TASK ITEM: Select and reproduce each line of the listing below that bears the string "prime".

SOURCE DATA:
import Literature.AlgebraicGeometry.Motives.AbelianVarietyGoodReductionCofinite
import Literature.AlgebraicGeometry.Motives.AbelianVarietyTateSpecialisationOfReduction
import Literature.NumberTheory.DiophantineGeometry.AbelianSchemeModelReduction
import Literature.NumberTheory.GaloisRepresentations.DecompositionGroupOfCompletion
import Literature.NumberTheory.DiophantineGeometry.AbelianSchemeModelReductionTorsion
import Literature.NumberTheory.DiophantineGeometry.AbelianSchemeModelReductionInertia
import Literature.NumberTheory.DiophantineGeometry.AbelianSchemeModelReductionFrobenius
import Literature.NumberTheory.DiophantineGeometry.AbelianSchemeModelReductionNaturality
import Literature.AlgebraicGeometry.Motives.TateModuleOfTorsionEquivs
import Literature.NumberTheory.DiophantineGeometry.AbelianSchemeModelReductionTorsionBijective
import HarnessLib

/-!
# The good-reduction datum of an abelian-scheme model together with its `ℓ`-adic specialisation datum
# (Serre–Tate 1968 §1; Bombieri–Gubler 10.3.9; Shimura 1998 §11.1 Props. 12, 14, §19.4)

Topic `Literature/AlgebraicGeometry/Motives`, namespace `Literature.AlgebraicGeometry.Motives.AbelianVariety`.
THEOREMS ONLY (no definition, no named fact, no instance).  Cell `hodgecm-mathlib` (D-0151), background programme
R-pkg (director BATCH 67, lead B-p20), piece **T7b = the ASSEMBLY**: for an abelian-scheme model
`h : IsAbelianSchemeModel A v 𝒜` (Serre–Tate's «good reduction at v») the PRODUCED good-reduction datum `R` of
`Motives/AbelianVarietyGoodReductionCofinite` (model `𝒜` with generic isomorphism `h.exists_iso.choose`, reduction
`h.specialFibre`, `liftEnd` = the Néron extension, `redEnd` = its special fibre) CARRIES an `ℓ`-adic specialisation
datum `T : R.TateSpecialisation ℓ` along the prime `adicCompletionPrime K v` of `ℤ̄_K` with `T.equiv = T_ℓ(red_v)`,
`red_v = h.specialFibreReductionHom` the reduction map of `DiophantineGeometry/AbelianSchemeModelReduction` — GIVEN,
as hypotheses in the exact shapes the R-pkg hands file (T1/T3: `T_ℓ(red_v)` bijective; T4: inertia of the prime fixes
the prime-to-`v` torsion; T5: (19.4a); T6′: `red_v` intertwines a model endomorphism with its two fibres), the four
geometric inputs.  When those four land as theorems the hypothesis-free corollary is a one-liner (same file, append).
HC_CM is proved only modulo the printed citations until rung 0 closes.
-/

noncomputable section

open CategoryTheory CategoryTheory.Limits AlgebraicGeometry IsDedekindDomain IsDedekindDomain.HeightOneSpectrum
  MonoidalCategory
open scoped MonObj NumberField CategoryTheory.Obj
open Literature.NumberTheory.EllipticCurves (genericFibre TateModule)
open Literature.NumberTheory.DiophantineGeometry (IsAbelianSchemeModel specialFibreFunctor)
open Literature.NumberTheory.GaloisRepresentations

WRITTEN ANSWER:
datum `T : R.TateSpecialisation ℓ` along the prime `adicCompletionPrime K v` of `ℤ̄_K` with `T.equiv = T_ℓ(red_v)`,
as hypotheses in the exact shapes the R-pkg hands file (T1/T3: `T_ℓ(red_v)` bijective; T4: inertia of the prime fixes
the prime-to-`v` torsion; T5: (19.4a); T6′: `red_v` intertwines a model endomorphism with its two fibres), the four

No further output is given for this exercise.